TASK:
From the first line to the last, retype the data below exactly.

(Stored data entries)

BEGIN

import Summits.Ventures.QEC.Census.CertMitmK
import Summits.Ventures.QEC.Census.BB.A1p_n56_k6_43bb2d42.Cert
import HarnessLib

/-!
# `A1p_n56_k6_43bb2d42` — KERNEL meet-in-the-middle replay, side Z, file 1/2 (emitted by qec-type-07, 07.MITMK)

Generic lane `Census/CertMitmK.lean` over the certificate data `BB/A1p_n56_k6_43bb2d42/Cert.lean`: side Z = Z-type operators,
syndromes by `cert.HX` (28 rows), `wmax = d − 1 = 7 = wa + wb = 4 + 3`. The table of all patterns of
weight `≤ 3` (1 part(s), kernel-built by `tabFindQ`, keys mixed at 28 bits) is self-checked (T1ᴿ,
`tableTestR`) and every pattern of weight `≤ 4` is probed against it (T3ᴿ, `probeTestR`, packed level-1 chunks
`chunk1RF` of `Census/CertCheckBZFast.lean` = `CertChunks.chunk1R`); allow-list = (A1p_n56_k6_43bb2d42.cert.sideZ.found.map Prod.fst). 4 theorem(s) here,
each ONE `decide +kernel` (tier KERNEL: axioms ⊆ {propext, Classical.choice, Quot.sound}), run one at a time
(`Elab.async false`); ≈ 416 s of kernel time predicted by the emitter's replica (HOME/census/type-07/mitmk_lib.py),
which also pre-computed every verdict below as `true`. The side is ASSEMBLED (first-order terms only) in `Distance.lean`.
Do not edit; re-emit (HOME/census/type-07/emit_mitmk.py).
-/

set_option Elab.async false

namespace Summit.Ventures.QEC.Census.A1p_n56_k6_43bb2d42

/-- (T1ᴿ) Table part 0 of side Z (`29317` patterns of weight `≤ 3` with first qubit in `[0, 56)` plus the empty pattern; `29037` distinct syndromes, tree depth 38): every pattern of the part finds a representative under its syndrome, equal to it up to `0` or an allow-listed stabilizer word. -/
theorem tZ0 :
    chunk1RF (tableTestR (tabFindQ (posList 56 A1p_n56_k6_43bb2d42.cert.HX) 28 3 0 56) (A1p_n56_k6_43bb2d42.cert.sideZ.found.map Prod.fst)) (posList 56 A1p_n56_k6_43bb2d42.cert.HX) 2 0 56 = true := by
  decide +kernel

/-- (T3ᴿ) Probes with first qubit in `[0, 4)` (`102403` patterns of weight `1 … 4`) against table part 0 of side Z: no hit, or hit up to `0` / an allow-listed stabilizer word. -/
theorem pZ0_0 :
    chunk1RF (probeTestR (tabFindQ (posList 56 A1p_n56_k6_43bb2d42.cert.HX) 28 3 0 56) (A1p_n56_k6_43bb2d42.cert.sideZ.found.map Prod.fst)) (posList 56 A1p_n56_k6_43bb2d42.cert.HX) 3 0 4 = true := by
  decide +kernel

/-- (T3ᴿ) Probes with first qubit in `[4, 10)` (`114757` patterns of weight `1 … 4`) against table part 0 of side Z: no hit, or hit up to `0` / an allow-listed stabilizer word. -/
theorem pZ0_4 :
    chunk1RF (probeTestR (tabFindQ (posList 56 A1p_n56_k6_43bb2d42.cert.HX) 28 3 0 56) (A1p_n56_k6_43bb2d42.cert.sideZ.found.map Prod.fst)) (posList 56 A1p_n56_k6_43bb2d42.cert.HX) 3 4 6 = true := by
  decide +kernel

/-- (T3ᴿ) Probes with first qubit in `[10, 21)` (`119911` patterns of weight `1 … 4`) against table part 0 of side Z: no hit, or hit up to `0` / an allow-listed stabilizer word. -/
theorem pZ0_10 :
    chunk1RF (probeTestR (tabFindQ (posList 56 A1p_n56_k6_43bb2d42.cert.HX) 28 3 0 56) (A1p_n56_k6_43bb2d42.cert.sideZ.found.map Prod.fst)) (posList 56 A1p_n56_k6_43bb2d42.cert.HX) 3 10 11 = true := by
  decide +kernel

end Summit.Ventures.QEC.Census.A1p_n56_k6_43bb2d42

END

FINISHED EXERCISE:
import Summits.Ventures.QEC.Census.CertMitmK
import Summits.Ventures.QEC.Census.BB.A1p_n56_k6_43bb2d42.Cert
import HarnessLib

/-!
# `A1p_n56_k6_43bb2d42` — KERNEL meet-in-the-middle replay, side Z, file 1/2 (emitted by qec-type-07, 07.MITMK)

Generic lane `Census/CertMitmK.lean` over the certificate data `BB/A1p_n56_k6_43bb2d42/Cert.lean`: side Z = Z-type operators,
syndromes by `cert.HX` (28 rows), `wmax = d − 1 = 7 = wa + wb = 4 + 3`. The table of all patterns of
weight `≤ 3` (1 part(s), kernel-built by `tabFindQ`, keys mixed at 28 bits) is self-checked (T1ᴿ,
`tableTestR`) and every pattern of weight `≤ 4` is probed against it (T3ᴿ, `probeTestR`, packed level-1 chunks
`chunk1RF` of `Census/CertCheckBZFast.lean` = `CertChunks.chunk1R`); allow-list = (A1p_n56_k6_43bb2d42.cert.sideZ.found.map Prod.fst). 4 theorem(s) here,
each ONE `decide +kernel` (tier KERNEL: axioms ⊆ {propext, Classical.choice, Quot.sound}), run one at a time
(`Elab.async false`); ≈ 416 s of kernel time predicted by the emitter's replica (HOME/census/type-07/mitmk_lib.py),
which also pre-computed every verdict below as `true`. The side is ASSEMBLED (first-order terms only) in `Distance.lean`.
Do not edit; re-emit (HOME/census/type-07/emit_mitmk.py).
-/

set_option Elab.async false

namespace Summit.Ventures.QEC.Census.A1p_n56_k6_43bb2d42

/-- (T1ᴿ) Table part 0 of side Z (`29317` patterns of weight `≤ 3` with first qubit in `[0, 56)` plus the empty pattern; `29037` distinct syndromes, tree depth 38): every pattern of the part finds a representative under its syndrome, equal to it up to `0` or an allow-listed stabilizer word. -/
theorem tZ0 :
    chunk1RF (tableTestR (tabFindQ (posList 56 A1p_n56_k6_43bb2d42.cert.HX) 28 3 0 56) (A1p_n56_k6_43bb2d42.cert.sideZ.found.map Prod.fst)) (posList 56 A1p_n56_k6_43bb2d42.cert.HX) 2 0 56 = true := by
  decide +kernel

/-- (T3ᴿ) Probes with first qubit in `[0, 4)` (`102403` patterns of weight `1 … 4`) against table part 0 of side Z: no hit, or hit up to `0` / an allow-listed stabilizer word. -/
theorem pZ0_0 :
    chunk1RF (probeTestR (tabFindQ (posList 56 A1p_n56_k6_43bb2d42.cert.HX) 28 3 0 56) (A1p_n56_k6_43bb2d42.cert.sideZ.found.map Prod.fst)) (posList 56 A1p_n56_k6_43bb2d42.cert.HX) 3 0 4 = true := by
  decide +kernel

/-- (T3ᴿ) Probes with first qubit in `[4, 10)` (`114757` patterns of weight `1 … 4`) against table part 0 of side Z: no hit, or hit up to `0` / an allow-listed stabilizer word. -/
theorem pZ0_4 :
    chunk1RF (probeTestR (tabFindQ (posList 56 A1p_n56_k6_43bb2d42.cert.HX) 28 3 0 56) (A1p_n56_k6_43bb2d42.cert.sideZ.found.map Prod.fst)) (posList 56 A1p_n56_k6_43bb2d42.cert.HX) 3 4 6 = true := by
  decide +kernel

/-- (T3ᴿ) Probes with first qubit in `[10, 21)` (`119911` patterns of weight `1 … 4`) against table part 0 of side Z: no hit, or hit up to `0` / an allow-listed stabilizer word. -/
theorem pZ0_10 :
    chunk1RF (probeTestR (tabFindQ (posList 56 A1p_n56_k6_43bb2d42.cert.HX) 28 3 0 56) (A1p_n56_k6_43bb2d42.cert.sideZ.found.map Prod.fst)) (posList 56 A1p_n56_k6_43bb2d42.cert.HX) 3 10 11 = true := by
  decide +kernel

end Summit.Ventures.QEC.Census.A1p_n56_k6_43bb2d42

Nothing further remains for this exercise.